I would place the epiproct a little north of where you have it. It's the part that just extends above the nearside cercus, I think, an atrophied 11th segment. The paraproct, its other half, should lie beneath the anus so that both plates frame it (and yes, "proct" comes from Gr "proktos" for anus, hence the dreaded proctoscope  ).

What I don't want to do, in my ignorance, is misname a part that you have right, thus spreading unnecessary confusion. So I'll stop there.

The person to review this, as usual, should be Christian.

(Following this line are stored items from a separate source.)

import Summits.Parity.GeneralizedHardyLittlewood.Theorems.PrimeLevelFamEdgeMomentsBeyondDiagonalDiagBoseB0Leading
import Summits.Parity.GeneralizedHardyLittlewood.Theorems.PrimeLevelFamEdgeMomentsBeyondDiagonalDiagBoseB0
import Summits.Parity.GeneralizedHardyLittlewood.Theorems.PrimeLevelFamEdgeMomentsBeyondDiagonalDiagBoseSymm
import HarnessLib

/-!
# Route `PrimeLevelFamEdge`, crux K_A `MomentsBeyondDiagonal` (stmt-Parity-20007), line «petersson_layers» v4, stub `stub_diag`:
# **census R2 for the Bose coefficients `c_{a0}` and `c_{0a}` in the two-dimensional form of `bose_expand`**

`…DiagBoseOuter.bose_expand` (p812352) writes the line-series weight as
`𝔚_ij(A₁,A₂;y) = Σ_{a≤i,b≤j} C(i,a)C(j,b)A₁^{i−a}A₂^{j−b}·c_ab(y)` with the two-dimensional Bose coefficients
`c_ab(y) = ∫_{u₁>0}(log u₁)^a ∫_{u₂>y/u₁} e^{−(u₁+u₂)}(1−e^{−(u₁+u₂)})^{−2}(log u₂)^b`. This file transports the leading small-`y`
behaviour of the one-dimensional `c_{a0}` (`…DiagBoseB0Leading.bose_coeff_a0_leading`, p818171) to that form:

* `bose_coeff_a_zero_leading` — **`|c_{a0}(y) − (−1)^a(log(1/y)/2)^{a+1}/(a+1)| ≤ C_a(1+log(1/y))^a`** (`0 < y ≤ 1`), via
  `…DiagBoseB0.bose_coeff_b_zero_eq`;
* `bose_coeff_zero_a_leading` — the same for `c_{0a}` (`…DiagBoseSymm.bose_coeff_symm`).
The mixed coefficients `c_ab`, `a, b ≥ 1` (kernel `1/φ² + O(1)`, `…DiagBoseKernel2`) remain.

Def-free; theorems only. Helper `--supports stmt-Parity-20007`; closes nothing; K_A, K_B and the Parity summit are NOT
proved; nothing about Landau–Siegel zeros.

## References
* E. Kowalski, P. Michel, J. VanderKam, J. reine angew. Math. 526 (2000), (22)–(28) pp. 12–15.
  [cite: KowalskiMichelVanderKam2000, (22)–(28) — derivation (residues of the diagonal weight)]
-/

noncomputable section

open Real Set MeasureTheory

namespace Summit.Parity.GeneralizedHardyLittlewood.Theorems.MomentsBeyondDiagonal.DiagLines

/-- **R2 for `c_{a0}` (two-dimensional form).** For every `a` there is `C` with
`|∫_{u₁>0}(log u₁)^a∫_{u₂>y/u₁}B(u₁+u₂)(log u₂)^0 − (−1)^a(log(1/y)/2)^{a+1}/(a+1)| ≤ C(1+log(1/y))^a` for `0 < y ≤ 1`.
[cite: KowalskiMichelVanderKam2000, (22)–(28) — derivation (leading residue, coefficient c_{a0})] -/
theorem bose_coeff_a_zero_leading (a : ℕ) : ∃ C : ℝ, ∀ y : ℝ, 0 < y → y ≤ 1 →
    |(∫ u₁ in Ioi (0 : ℝ), Real.log u₁ ^ a *
        ∫ u₂ in Ioi (y / u₁), Real.exp (-(u₁ + u₂)) / (1 - Real.exp (-(u₁ + u₂))) ^ 2 * Real.log u₂ ^ 0) -
        (-1) ^ a * (Real.log (1 / y) / 2) ^ (a + 1) / ((a : ℝ) + 1)| ≤ C * (1 + Real.log (1 / y)) ^ a := by
  obtain ⟨C, hC⟩ := bose_coeff_a0_leading a
  refine ⟨C, fun y hy0 hy1 ↦ ?_⟩
  rw [bose_coeff_b_zero_eq hy0 a]
  exact hC y hy0 hy1

/-- **R2 for `c_{0a}` (two-dimensional form)**: the same bound for the coefficient with the log power on the inner
variable, by the symmetry `c_ab = c_ba`. [cite: KowalskiMichelVanderKam2000, (22)–(28) — derivation (leading residue, coefficient c_{0a})] -/
theorem bose_coeff_zero_a_leading (a : ℕ) : ∃ C : ℝ, ∀ y : ℝ, 0 < y → y ≤ 1 →
    |(∫ u₁ in Ioi (0 : ℝ), Real.log u₁ ^ 0 *
        ∫ u₂ in Ioi (y / u₁), Real.exp (-(u₁ + u₂)) / (1 - Real.exp (-(u₁ + u₂))) ^ 2 * Real.log u₂ ^ a) -
        (-1) ^ a * (Real.log (1 / y) / 2) ^ (a + 1) / ((a : ℝ) + 1)| ≤ C * (1 + Real.log (1 / y)) ^ a := by
  obtain ⟨C, hC⟩ := bose_coeff_a_zero_leading a
  refine ⟨C, fun y hy0 hy1 ↦ ?_⟩
  rw [bose_coeff_symm hy0 0 a]
  exact hC y hy0 hy1

end Summit.Parity.GeneralizedHardyLittlewood.Theorems.MomentsBeyondDiagonal.DiagLines

end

There have been some exceptionally good threads on the forum lately. This is certainly on of them.


----------



## yen_saw (Oct 9, 2009)

Nice pic Grant, now i need to get the Cannon 100 mm IS macro


----------



## Christian (Oct 9, 2009)

Males have three phallomeres. Two dorsal and one ventral one. The ventral one phylogenetically also had a corresponding pair, but all dictyopteran genitalia are asymmetrical, with the second ventral phallomere reduced. Unfortunately, while these kind of pics worked well with the female parts, the male pic is somewhat unclear. Usually, to see something, you have to dissect the genitalia and spread them, so overlapping is minimized and structures become visible. The "claspers" are correctly named processes, depending on position there are anterior and posterior processes, usually found on the left dorsal and the ventral phallomere. The heavily sclerotized part is the ventral process of the right dorsal phallomere, though the phalloid apophysis (attached to the left dorsal phallomere) may be elongated and/or sclerified as well. Complicated, I know, but mantid genitalia are rather diverse, so all kinds of processes exist, sometimes with bristles, or spines, or being very long and curved, with one or multiple points etc. It takes a while until one's able to name all structures.


----------



## PhilinYuma (Oct 10, 2009)

It occurs to me that someone might have missed Kamakiri' pix and Christian's comments, so here they are back again! I found a very nice illustration of all three phallomeres, based on a real mantis!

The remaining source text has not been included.